━━━━━ Provided records ━━━━━

import Literature.Probability.RandomPlanarGeometry.HexSAWSurfaceYcLimitAllY

/-!
# Honeycomb SAW at a surface: the wall-bridge rate IS the surface growth rate, `β(y) = μ(y)` for every `y > 0`
# (addendum 3 to `HexSAWSurfaceYcLimitAllY`)

Topic `Literature/Probability/RandomPlanarGeometry` (lane pcv-sawmu, door S1, ADDENDUM 3 by a-idea-1 g21 after the ed.4 freeze).
Part II defines `surfaceMu y := max (wallRate y) μ` and proves `C_n(y)^{1/n} → surfaceMu y`.  Here the `max` is removed:
**`wallRate_eq_surfaceMu : 0 < y → wallRate y = surfaceMu y`**, i.e. the Fekete growth rate `β(y)` of `y`-weighted WALL BRIDGES
of the brick wall (Part I) equals `μ(y)` — Hammersley–Torrie–Whittington's "surface bridges have the same growth constant as
surface walks", Beaton's `μ(y)` = rate of unfolded surface walks (arXiv:1210.0274v3, Prop. 7 and eq. (16)).  In particular
`μ ≤ β(y)` for every `y > 0` and `β(y) = μ ↔ y ≤ 1+√2` (wall bridges in the desorbed phase grow at the bulk rate).

The missing inequality `μ(y) ≤ β(y)` is the MIRROR JOIN (HTW82 §2): unfold a half-plane walk by Part I's transpose-free
`G` (it keeps every `Y`-coordinate, hence the half-plane, the visits and the end height; `≤ e^{6√n}`-to-one), sort the
unfolded walks `u` by their end height `-h` (`≤ 2n+1` classes), and join two of the same class as
`u₁ ⊕ (two steps) ⊕ revN u₂` — the time-reversed mirror image of `u₂` climbs back from height `-h` to the surface — which is a
wall bridge of length `2n+2` with `visits = v(u₁) + v(u₂) + 1` (`mjoin_spec`).  Hence
`y · C^w_n(y)² ≤ (2n+1)² e^{12√n} · B^w_{2n+2}(y)` (`mul_Cw_sq_le_WB`), and with Part II's sandwich `C_{n+1}(y) ≤ 3y C^w_n(y)`,
T5's `GrowthGeRate` below `μ(y)` and Part I's Fekete bound `B^w_m ≤ (β²/y) βᵐ` the sub-exponential factors are absorbed:
`μ(y) ≤ β(y)` (`surfaceMu_le_wallRate`).

Sources. J. M. Hammersley, G. M. Torrie, S. G. Whittington, J. Phys. A 15 (1982) 539, §2; N. R. Beaton, J. Phys. A 47 (2014)
075003, Proposition 7 and eq. (16) (arXiv:1210.0274v3 p. 11); N. R. Beaton, M. Bousquet-Mélou, J. de Gier, H. Duminil-Copin,
A. J. Guttmann, CMP 326 (2014) 727, §3.1, Proposition 5 (arXiv:1109.0358v5 p. 9); N. Madras, G. Slade, The Self-Avoiding Walk
(1993), §1.2 and §3.1.
-/

noncomputable section
import Literature.AlgebraicGeometry.CossartJannsenSaito2020.ProjDirProjectiveSpace
import Literature.AlgebraicGeometry.CossartJannsenSaito2020.ProjDirProjectiveLineRegular
import Literature.AlgebraicGeometry.CossartJannsenSaito2020.ProjDirProjectiveLineResidue
import Literature.RingTheory.HilbertSamuel.ProjDirectrixSpace
import Literature.RingTheory.HilbertSamuel.ProjDirectrixSpaceChart
import Literature.AlgebraicGeometry.Resolution.AffineDomainEquidim
import Mathlib.RingTheory.RegularLocalRing.Polynomial
import Mathlib.RingTheory.KrullDimension.Field
import HarnessLib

━━━━━

▶ **The problem**
Copy out each line of the data containing the string "Probability".

▶ **Your solution**
import Literature.Probability.RandomPlanarGeometry.HexSAWSurfaceYcLimitAllY
Topic `Literature/Probability/RandomPlanarGeometry` (lane pcv-sawmu, door S1, ADDENDUM 3 by a-idea-1 g21 after the ed.4 freeze).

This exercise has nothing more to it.